In most cases, patients stay one night in the hospital following their thyroid surgery, although some patients are able to go home the day of the surgery. The amount of pain is usually minimal, most patients requiring only mild, over-the-counter medications. The experienced endocrine surgeon will be skilled in avoiding injury to the four parathyroid glands, which lie adjacent to the thyroid gland. In some cases, following total thyroidectomy, the parathyroid glands will not work normally for a period of time, resulting in a decrease in the level of calcium in the blood (hypocalcemia), requiring calcium supplementation for several days or even weeks. Permanent hypocalcemia almost never occurs following thyroid surgery. The surgeon must also be careful to avoid injury to the various nerves that lie adjacent to the thyroid gland, the most important of which is the recurrent laryngeal nerve, one each side, which go to the voice box (larynx). Some patients will be hoarse following thyroid surgery, but like the parathyroid problem, this is almost never permanent.

Following surgery for thyroid cancer, some patients will require additional treatment with radioactive iodine. The decision to use this therapy is made in conjunction with the treating endocrinologist.

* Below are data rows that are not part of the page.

import Mathlib.LinearAlgebra.Matrix.Rank
import Mathlib.LinearAlgebra.FiniteDimensional.Lemmas
import Mathlib.Logic.Relation
import Mathlib.Tactic
import HarnessLib

/-!
# Crux `ThetaLayerLambdaCongruenceAtTwo` (stmt-BirchSwinnertonDyer-20688, route ResidualThetaTransportAtTwo), line
# `birth` v9, plan ITEM B1' (lead rtt-p3 g3, `Lines/birth-C3k-plan.md`): the CYCLE SPACE of a finite connected quiver has
# dimension `#E − #V + 1` over EVERY field (width seat bsd-wall-rtt-p3-w3 g2; `--supports stmt-BirchSwinnertonDyer-20688
# --as helper`; closes nothing)

HONEST FRAMING. Generic linear algebra of a finite quiver (no definition, no instance); nothing about any curve or form is
asserted; BSD is not proved by any of this.

WHAT. The lead's reformulation of ITEM B1 («the integral Manin-symbol module modulo the S-fixed and τ-fixed cosets is torsion-free»)
is a statement about the graph `G'` of `τ`-orbits (vertices) and free `S`-orbits (edges) of `Γ₀(N')\SL₂(ℤ)`: the symbol
systems of (C3k) form its cycle space `Z₁(G'; k)`, and what is needed is `dim_k Z₁(G'; k) = #E − #V + 1` for EVERY field
`k` (characteristic `2` included — where Laplacian/positivity arguments are unavailable). This file proves the generic
statement for a quiver given by two maps `s t : E → V` between finite types (loops and multiple edges allowed), `V`
non-empty, CONNECTED in the combinatorial sense (the equivalence relation generated by `s e ~ t e` is total):
* `quiver_eq_of_forall_apply_eq` — a potential `f : V → k` with `f (t e) = f (s e)` for all `e` is constant;
* `quiver_transpose_mulVec_apply` / `quiver_mulVec_apply` — the coboundary `δ f (e) = f(t e) − f(s e)` and the boundary
  `∂ M (v) = Σ_{t e = v} M e − Σ_{s e = v} M e` are `Bᵀ.mulVec`, `B.mulVec` for the incidence matrix
  `B v e = [t e = v] − [s e = v]` (written with `Matrix.of`, no definition);
* `quiver_ker_coboundary_eq_span_one` — `ker δ = k·𝟙`;
* **`quiver_finrank_cycleSpace_add_card`** — `finrank_k (ker ∂) + #V = #E + 1` (rank–nullity twice + `rank Bᵀ = rank B`).

References: [Manin1972] Thm. 1.9 (Manin symbols; where the statement is used); J.-P. Serre, Trees, §I.2 (graphs, circuits).
-/

-- justification: the `Summit.BirchSwinnertonDyer.BirchSwinnertonDyer.…` path repeats a component (route-file convention)
set_option linter.dupNamespace false

namespace Summit.BirchSwinnertonDyer.BirchSwinnertonDyer.Theorems.ThetaLayerLambdaCongruenceAtTwo

section Quiver

variable {E V : Type*} [Fintype E] [Fintype V] [DecidableEq V] {k : Type*} [Field k] (s t : E → V)

omit [Fintype E] [Fintype V] [DecidableEq V] in
/-- **Potentials on a connected quiver are constant**: if `f (t e) = f (s e)` for every edge `e` and the equivalence
relation generated by the edges is total, then `f v = f w`. [folklore] -/
theorem quiver_eq_of_forall_apply_eq (hconn : ∀ v w : V, Relation.EqvGen (fun a b ↦ ∃ e, s e = a ∧ t e = b) v w)
    {R : Type*} (f : V → R) (hf : ∀ e, f (t e) = f (s e)) (v w : V) : f v = f w := by
  induction hconn v w with
  | rel a b h =>
    obtain ⟨e, hs, ht⟩ := h
    rw [← hs, ← ht, hf]
  | refl a => rfl
  | symm a b _ ih => exact ih.symm
  | trans a b c _ _ ih₁ ih₂ => exact ih₁.trans ih₂

omit [Fintype E] in
/-- The coboundary: `(Bᵀ f)(e) = f(t e) − f(s e)` for the incidence matrix `B v e = [t e = v] − [s e = v]`. [folklore] -/
theorem quiver_transpose_mulVec_apply (f : V → k) (e : E) :
    (Matrix.of (fun (v : V) (e : E) ↦ ((if t e = v then (1 : k) else 0) - (if s e = v then (1 : k) else 0)))).transpose.mulVec
      f e = f (t e) - f (s e) := by
  simp only [Matrix.mulVec, dotProduct, Matrix.transpose_apply, Matrix.of_apply, sub_mul, Finset.sum_sub_distrib,
    ite_mul, one_mul, zero_mul, Finset.sum_ite_eq, Finset.mem_univ, if_true]

omit [Fintype V] in
/-- The boundary: `(B M)(v) = Σ_{t e = v} M e − Σ_{s e = v} M e`. [folklore] -/
theorem quiver_mulVec_apply (M : E → k) (v : V) :
    (Matrix.of (fun (v : V) (e : E) ↦ ((if t e = v then (1 : k) else 0) - (if s e = v then (1 : k) else 0)))).mulVec M v =
      (∑ e ∈ Finset.univ.filter (fun e ↦ t e = v), M e) - ∑ e ∈ Finset.univ.filter (fun e ↦ s e = v), M e := by
  simp only [Matrix.mulVec, dotProduct, Matrix.of_apply, sub_mul, Finset.sum_sub_distrib, ite_mul, one_mul, zero_mul,
    Finset.sum_filter]

omit [Fintype E] in
/-- **`ker δ = k·𝟙`** on a connected quiver. [folklore] -/
theorem quiver_ker_coboundary_eq_span_one
    (hconn : ∀ v w : V, Relation.EqvGen (fun a b ↦ ∃ e, s e = a ∧ t e = b) v w) :
    LinearMap.ker (Matrix.of (fun (v : V) (e : E) ↦
        ((if t e = v then (1 : k) else 0) - (if s e = v then (1 : k) else 0)))).transpose.mulVecLin =
      k ∙ (fun _ : V ↦ (1 : k)) := by
  ext f
  rw [LinearMap.mem_ker, Submodule.mem_span_singleton, Matrix.mulVecLin_apply]
  constructor
  · intro hf
    have hf' : ∀ e, f (t e) = f (s e) := fun e ↦ by
      have := congrFun hf e
      rw [quiver_transpose_mulVec_apply, Pi.zero_apply] at this
      exact sub_eq_zero.mp this
    rcases isEmpty_or_nonempty V with hV | ⟨⟨v₀⟩⟩
    · exact ⟨0, funext fun v ↦ (hV.false v).elim⟩
    · refine ⟨f v₀, funext fun v ↦ ?_⟩
      rw [Pi.smul_apply, smul_eq_mul, mul_one]
      exact quiver_eq_of_forall_apply_eq s t hconn f hf' v₀ v
  · rintro ⟨a, rfl⟩
    funext e
    rw [quiver_transpose_mulVec_apply, Pi.zero_apply, Pi.smul_apply, Pi.smul_apply, sub_self]

/-- **THE CYCLE SPACE OF A FINITE CONNECTED QUIVER HAS DIMENSION `#E − #V + 1` OVER EVERY FIELD**:
`finrank_k ker(∂) + #V = #E + 1`, `∂ M (v) = Σ_{t e = v} M e − Σ_{s e = v} M e` (here as `B.mulVecLin` for the incidence
matrix `B`). Rank–nullity for `∂` and for the coboundary `δ = Bᵀ` (whose kernel is the constants), and `rank Bᵀ = rank B`.
No positivity, no characteristic assumption. [folklore; cite: Manin1972, Thm. 1.9 (where it is used)] -/
theorem quiver_finrank_cycleSpace_add_card [Nonempty V]
    (hconn : ∀ v w : V, Relation.EqvGen (fun a b ↦ ∃ e, s e = a ∧ t e = b) v w) :
    Module.finrank k (LinearMap.ker (Matrix.of (fun (v : V) (e : E) ↦
        ((if t e = v then (1 : k) else 0) - (if s e = v then (1 : k) else 0)))).mulVecLin) + Fintype.card V =
      Fintype.card E + 1 := by
  set B : Matrix V E k := Matrix.of (fun (v : V) (e : E) ↦
    ((if t e = v then (1 : k) else 0) - (if s e = v then (1 : k) else 0))) with hB
  -- rank–nullity for `∂ = B.mulVecLin : (E → k) → (V → k)`
  have h1 : B.rank + Module.finrank k (LinearMap.ker B.mulVecLin) = Fintype.card E := by
    rw [Matrix.rank, LinearMap.finrank_range_add_finrank_ker, Module.finrank_fintype_fun_eq_card]
  -- rank–nullity for `δ = Bᵀ.mulVecLin : (V → k) → (E → k)`, whose kernel is the line of constants
  have h2 : B.transpose.rank + 1 = Fintype.card V := by
    have h := LinearMap.finrank_range_add_finrank_ker B.transpose.mulVecLin
    rw [Module.finrank_fintype_fun_eq_card, hB, quiver_ker_coboundary_eq_span_one s t hconn,
      finrank_span_singleton (by exact fun h0 ↦ one_ne_zero (congrFun h0 (Classical.arbitrary V)))] at h
    rw [Matrix.rank, hB]
    exact h
  rw [Matrix.rank_transpose] at h2
  omega

/-- **The incidence matrix of a finite connected quiver has rank `#V − 1` over every field**: `rank B + 1 = #V`
(so `dim coker δ = dim ker ∂ = #E − #V + 1` is FIELD-INDEPENDENT — the form in which "no `2`-torsion in the integral
cokernel" is used). [folklore; cite: Manin1972, Thm. 1.9 (where it is used)] -/
theorem quiver_rank_incidence_add_one [Nonempty V]
    (hconn : ∀ v w : V, Relation.EqvGen (fun a b ↦ ∃ e, s e = a ∧ t e = b) v w) :
    (Matrix.of (fun (v : V) (e : E) ↦ ((if t e = v then (1 : k) else 0) - (if s e = v then (1 : k) else 0)))).rank + 1 =
      Fintype.card V := by
  set B : Matrix V E k := Matrix.of (fun (v : V) (e : E) ↦
    ((if t e = v then (1 : k) else 0) - (if s e = v then (1 : k) else 0))) with hB
  have h := LinearMap.finrank_range_add_finrank_ker B.transpose.mulVecLin
  rw [Module.finrank_fintype_fun_eq_card, hB, quiver_ker_coboundary_eq_span_one s t hconn,
    finrank_span_singleton (by exact fun h0 ↦ one_ne_zero (congrFun h0 (Classical.arbitrary V)))] at h
  rw [← Matrix.rank_transpose, Matrix.rank, hB]
  exact h

/-- **The range of the boundary map has codimension `1`**: `finrank (range ∂) + 1 = #V` (the image of `∂` is the
hyperplane of weight-zero vertex functions). [folklore] -/
theorem quiver_finrank_range_boundary_add_one [Nonempty V]
    (hconn : ∀ v w : V, Relation.EqvGen (fun a b ↦ ∃ e, s e = a ∧ t e = b) v w) :
    Module.finrank k (LinearMap.range (Matrix.of (fun (v : V) (e : E) ↦
        ((if t e = v then (1 : k) else 0) - (if s e = v then (1 : k) else 0)))).mulVecLin) + 1 = Fintype.card V :=
  quiver_rank_incidence_add_one s t hconn

end Quiver

/-! ## Connectivity of Schreier graphs (for the `S`/`τ`-orbit graph of `Γ₀(N)\SL₂(ℤ)`) -/

section Schreier

/-- **Schreier graphs of transitive actions are connected**: if a group `G` acts transitively on `X` and is generated by
`gens`, then the equivalence relation generated by `a ~ σ • a` (`σ ∈ gens`) is total. [folklore] -/
theorem eqvGen_smul_of_closure_eq_top {G X : Type*} [Group G] [MulAction G X] {gens : Set G}
    (hgen : Subgroup.closure gens = ⊤) (htrans : ∀ x y : X, ∃ g : G, g • x = y) (x y : X) :
    Relation.EqvGen (fun a b ↦ ∃ σ ∈ gens, σ • a = b) x y := by
  obtain ⟨g, rfl⟩ := htrans x y
  have hg : g ∈ Subgroup.closure gens := by rw [hgen]; exact Subgroup.mem_top g
  induction hg using Subgroup.closure_induction generalizing x with
  | mem σ hσ => exact Relation.EqvGen.rel _ _ ⟨σ, hσ, rfl⟩
  | one => rw [one_smul]; exact Relation.EqvGen.refl _
  | mul a b _ _ iha ihb =>
    rw [mul_smul]
    exact (ihb x).trans _ _ _ (iha (b • x))
  | inv a _ iha =>
    have h := iha (a⁻¹ • x)
    rw [smul_inv_smul] at h
    exact h.symm _ _

end Schreier

end Summit.BirchSwinnertonDyer.BirchSwinnertonDyer.Theorems.ThetaLayerLambdaCongruenceAtTwo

Post Operative Instructions
Upon discharge from the hospital, the incision in the neck area will be covered by small pieces of tape called Steri Strips. These Strips should be left in place and will fall off by themselves, usually within two to three weeks following the surgery. Showering is allowed the day following the surgery. There are no restrictions in regard to any physical activities, although keeping the head elevated for the first couple of days will often make people feel better by decreasing the amount of swelling in the neck region. A sore throat is a common complaint following this type of surgery, but this gets better on its own, usually within a couple of days.

If symptoms such as numbness and/or tingling develop in either the hands, feet or in the area around the mouth, then the patient should immediately take calcium supplements as instructed by the surgeon, and then telephone the doctor's office in order to discuss whether any further treatment is necessary. These symptoms may be due to hypocalcemia and are usually self-limited, resolving within a couple of days or weeks.